* Source material
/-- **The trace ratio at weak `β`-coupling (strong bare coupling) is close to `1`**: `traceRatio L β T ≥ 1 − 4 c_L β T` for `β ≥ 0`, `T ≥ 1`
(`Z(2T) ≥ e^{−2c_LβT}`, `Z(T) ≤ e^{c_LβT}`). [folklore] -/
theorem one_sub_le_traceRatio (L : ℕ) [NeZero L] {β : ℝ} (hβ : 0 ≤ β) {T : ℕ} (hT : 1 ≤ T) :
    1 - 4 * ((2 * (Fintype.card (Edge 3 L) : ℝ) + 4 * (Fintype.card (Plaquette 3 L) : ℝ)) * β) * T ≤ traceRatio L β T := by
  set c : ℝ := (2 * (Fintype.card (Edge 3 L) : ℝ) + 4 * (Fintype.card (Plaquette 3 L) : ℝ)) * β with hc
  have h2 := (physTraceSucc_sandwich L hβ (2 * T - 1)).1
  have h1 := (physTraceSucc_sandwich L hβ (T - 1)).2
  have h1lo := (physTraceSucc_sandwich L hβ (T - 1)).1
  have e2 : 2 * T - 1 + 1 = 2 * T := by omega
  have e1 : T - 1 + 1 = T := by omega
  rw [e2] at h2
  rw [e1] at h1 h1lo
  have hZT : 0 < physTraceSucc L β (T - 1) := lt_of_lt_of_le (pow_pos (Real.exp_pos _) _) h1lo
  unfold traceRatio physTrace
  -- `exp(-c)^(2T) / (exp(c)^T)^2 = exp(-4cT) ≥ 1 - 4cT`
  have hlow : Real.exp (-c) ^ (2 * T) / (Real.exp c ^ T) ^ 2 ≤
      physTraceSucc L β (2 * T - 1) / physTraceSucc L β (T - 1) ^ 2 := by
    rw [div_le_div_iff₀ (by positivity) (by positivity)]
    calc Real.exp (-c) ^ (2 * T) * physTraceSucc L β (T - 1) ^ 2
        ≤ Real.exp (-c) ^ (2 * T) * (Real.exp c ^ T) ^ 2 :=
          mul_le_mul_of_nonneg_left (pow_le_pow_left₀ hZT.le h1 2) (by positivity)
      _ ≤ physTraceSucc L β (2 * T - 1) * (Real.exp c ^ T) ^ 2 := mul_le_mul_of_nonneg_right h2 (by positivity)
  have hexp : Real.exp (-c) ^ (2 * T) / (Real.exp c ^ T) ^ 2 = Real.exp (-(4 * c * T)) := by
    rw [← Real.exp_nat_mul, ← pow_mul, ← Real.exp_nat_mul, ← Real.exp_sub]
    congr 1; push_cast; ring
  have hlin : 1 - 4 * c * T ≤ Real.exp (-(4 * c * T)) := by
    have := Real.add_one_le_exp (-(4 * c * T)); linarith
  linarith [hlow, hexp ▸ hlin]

* Directions for this task
Where does the word "hlow" occur in the records? Return every line that holds it.

* Exercise response
  have hlow : Real.exp (-c) ^ (2 * T) / (Real.exp c ^ T) ^ 2 ≤
  linarith [hlow, hexp ▸ hlin]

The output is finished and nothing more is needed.